La possibilità che la genesi della tavola sia legata a un breve di papa Eugenio IV del 1431 (secondo le argomentazioni di Piana, 1945; D’Amico, 1987), sembrerebbe tuttavia contraddetta dalle recenti indagini tecniche sul dipinto (Bruni et al., 2003). Sul tronco del linguaggio delle opere tarde di Jacopo – quale si può desumere dall’altarolo del Museo di S. Stefano, dai dipinti della chiesa di S. Giacomo Maggiore (in cui Massaccesi, 2011, ha ipotizzato l’intervento di Orazio) e dalla Crocifissione della Fondazione Cassa di risparmio di Bologna – Orazio dimostra l’avvenuta assimilazione dei modi di Giovanni da Modena, con particolare aderenza al ciclo della cappella Bolognini nella basilica di S. Petronio, a fianco di una ancor più forte aderenza allo stile di Michele di Matteo. Quest’ultimo, genero di Jacopo di Paolo, è peraltro significativamente responsabile di alcune tra le opere che Francesco Arcangeli ha attribuito in passato a Orazio (Massaccesi, 2011, pp. 44-46). La pungente affilatura dei tratti fisionomici e la sinuosa, raffinata modulazione della linea di contorno richiamano il polittico di Michele nelle Gallerie dell’Accademia di Venezia, manifesto della sua adesione al magistero di Gentile da Fabriano, che aveva analogamente fatto breccia nella fase più matura del percorso di Jacopo di Paolo. Il trattamento dell’oro nelle figurazioni angeliche della Crocifissione bolognese e altri dettagli come il suolo roccioso spolverato da una minuta graniglia di sassolini sono una conferma dell’influsso di Gentile, probabilmente mediato da Michele di Matteo, grazie al quale Orazio propone una propria originale diversione dalle forme più squadrate del padre. A tale proposito, è possibile che dipinti del seguito di Jacopo come la Madonna della Carità delle Collezioni comunali d’arte a Bologna possano appartenere agli esordi dell’attività di Orazio(Massaccesi, 2011), benché non si sappia come dipingessero gli altri figli del maestro. La solidità torreggiante e sintetica della Vergine replica, infatti, modelli di quest’ultimo, ma gli angeli che si stagliano con movimenti arcuati anticipano soluzioni leggibili nella Crocifissione dell’Osservanza.

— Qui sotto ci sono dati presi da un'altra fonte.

import Mathlib
import Literature.NumberTheory.LFunctions.Zhang2022.ToolkitBErrorChain
import Literature.NumberTheory.LFunctions.Zhang2022.ToolkitBErrorChainMellin
import Literature.NumberTheory.LFunctions.Zhang2022.ToolkitDivisorMajorants
import HarnessLib

/-!
# Zhang (2022): the coefficient-generic "b-error chain" toolkit, III — the per-block bound of the
# dyadic large-sieve leg (§7.u041 / §14 (14.8) "LegCauchy", generic), assembled

Topic `Literature/NumberTheory/LFunctions/Zhang2022` (Landau–Siegel audit tree; verdict-neutral).
Y. Zhang, *Discrete mean estimates and the Landau–Siegel zero*, arXiv:2211.02515v1 (2022)
[Zhang2022LandauSiegel] — **an unrefereed manuscript under adjudication**; this THEOREM-ONLY file
asserts nothing about its Theorems 1–2, its Propositions 7.1/14.1, or Landau–Siegel zeros. ZHANG-L
discharge lane, helper block under the leaf `Skeleton.Prop141` (GAP row G-adj2-4; LIB-PLAN §2 B1–B3
assembled; TYPER-PROPOSAL F2 `LegCauchy`; the per-block input of the aggregation B4/`LegLarge`).

The manuscript (§7 p.39, tex L2043–L2058; re-used for (14.8) and (14.6), p.79 tex L3960–L3969):

> By the Mellin transform and Lemma 5.4 (i), `𝔰* ≪ 𝓛ᶜ∫|Σ_l …||Σ_p …|dt/(1+t²)`. For `σ = 1`, by the
> large sieve inequality [the two mean squares] … It follows by Cauchy's inequality that
> `R^{−3/2} Σ_{R≤r<2R} Σ*_{θ mod r} |𝔰*(R,r,h,d;θ)| ≪ τ₅(d)h𝓛ᶜ(R^{1/2}P^{3/2} + R^{−1/2}P²)`.

Here this per-block bound is PROVED ONCE for the generic localised sum
`𝔰* = BErrorChain.frakSstarGen D c w R r h θ = Σ_{l∈𝔌(Rh),(l,h)=1} c(l)θ(l) Σ_{p∼P} w(p)θ̄(p)Δ(l/(phr))`
(the tree's `ToolkitBErrorChainMellin`), for arbitrary `l`-coefficients with a divisor majorant
`|c(l)| ≤ K·τ_j(l)` on `𝔌(Rh)` and an arbitrary prime weight `|w(p)| ≤ M`:

* `dyadic_block_bound` — for every `j` there is `C ≥ 0` with, for all large `D`, all such `c, w`,
  all `h ≥ 1`, `1 ≤ R`, `Rh ≤ P`:
  `R^{−3/2} Σ_{R≤r<2R} Σ*_{θ mod r} ‖𝔰*‖ ≤ C·K·M·h·𝓛^{5190+5j²}·(R^{1/2}P^{3/2} + R^{−1/2}P²)`.
  Ingredients, all in the tree: the Mellin step with its factor `hr ≤ 2hR`
  (`BErrorChain.norm_frakSstarGen_le_ellPow`), the two generic large-sieve bounds
  (`BErrorChain.largeSieve_dyadic_natI_ell`, `largeSieve_dyadic_primeWindow_inv`) and Cauchy's
  inequality inside the `t`-integral (`BErrorChain.sum_le_of_cauchy_integral`), with the shape
  identities `sqrt_largeSieve_main_le`, `rpow_neg_three_halves_mul`.
* `sum_dyadic_prim_norm_sq_lPolyGen_le`, `sum_dyadic_prim_norm_sq_pPolyGen_le` — the two mean squares
  restated for the generic objects `lPolyGen`, `pPolyGen` (pointwise in `t`).

Instances: §7 (7.15) (`c(l) = (κ∗𝐚₁)(dl)`, `K = Bτ₅(d)`, `j = 5`, `w(p) = p^{β₃}`, `M = 1`);
(14.8) leg `D³ ≤ r < 2DP₄` (`c(l) = κ*(dl)`, `w = χ`); (14.6) (`c(l) = κ*(D₁dl)`); the general-`β`
Proposition 14.1 (`w(p) = χ(p)(pt₀)^β`, `M = e^{5π+1}`). Deliberately NOT here: the aggregation over
`d, h` and the blocks `R` (B4), the `𝔰 ↦ 𝔰*` localisation (in `ToolkitBErrorChainMellin`), any §14
typed object.

## References

* Y. Zhang, arXiv:2211.02515v1 (2022), §7 pp. 38–39, tex L2043–L2058; §14 p. 79, tex L3956–L3969.
  [cite: Zhang2022LandauSiegel, §7 pp.38–39; §14 p.79]
-/

noncomputable section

La Crocifissione con s. Domenico e un devoto, appartenuta sino al 1906 alla collezione Gozzadini a Bologna (ripr. in Collection…, 1906, tav. VII) e di cui poi si sono perdute le tracce, recava la firma «Oracius Jacobi pinxit 1442», sulla cui autenticità sono stati espressi talvolta alcuni dubbi (Bottari - Volpe, 1958). L’attendibilità sia della paternità di Orazio sia della data riposa sulle congruenze con il di poco successivo S. Bernardino da Siena del 1445, in particolare sul confronto tra i volti pungenti e smagriti in semiprofilo dei due santi raffigurati, mentre gli angeli dolenti richiamano quelli della più antica tavola dell’Osservanza. Tra le due versioni del tema sembra correre infatti un certo lasso di tempo e ora il linguaggio di Orazio dimostra una sensibile collusione con quello del cosiddetto Pseudo-Stefano da Ferrara.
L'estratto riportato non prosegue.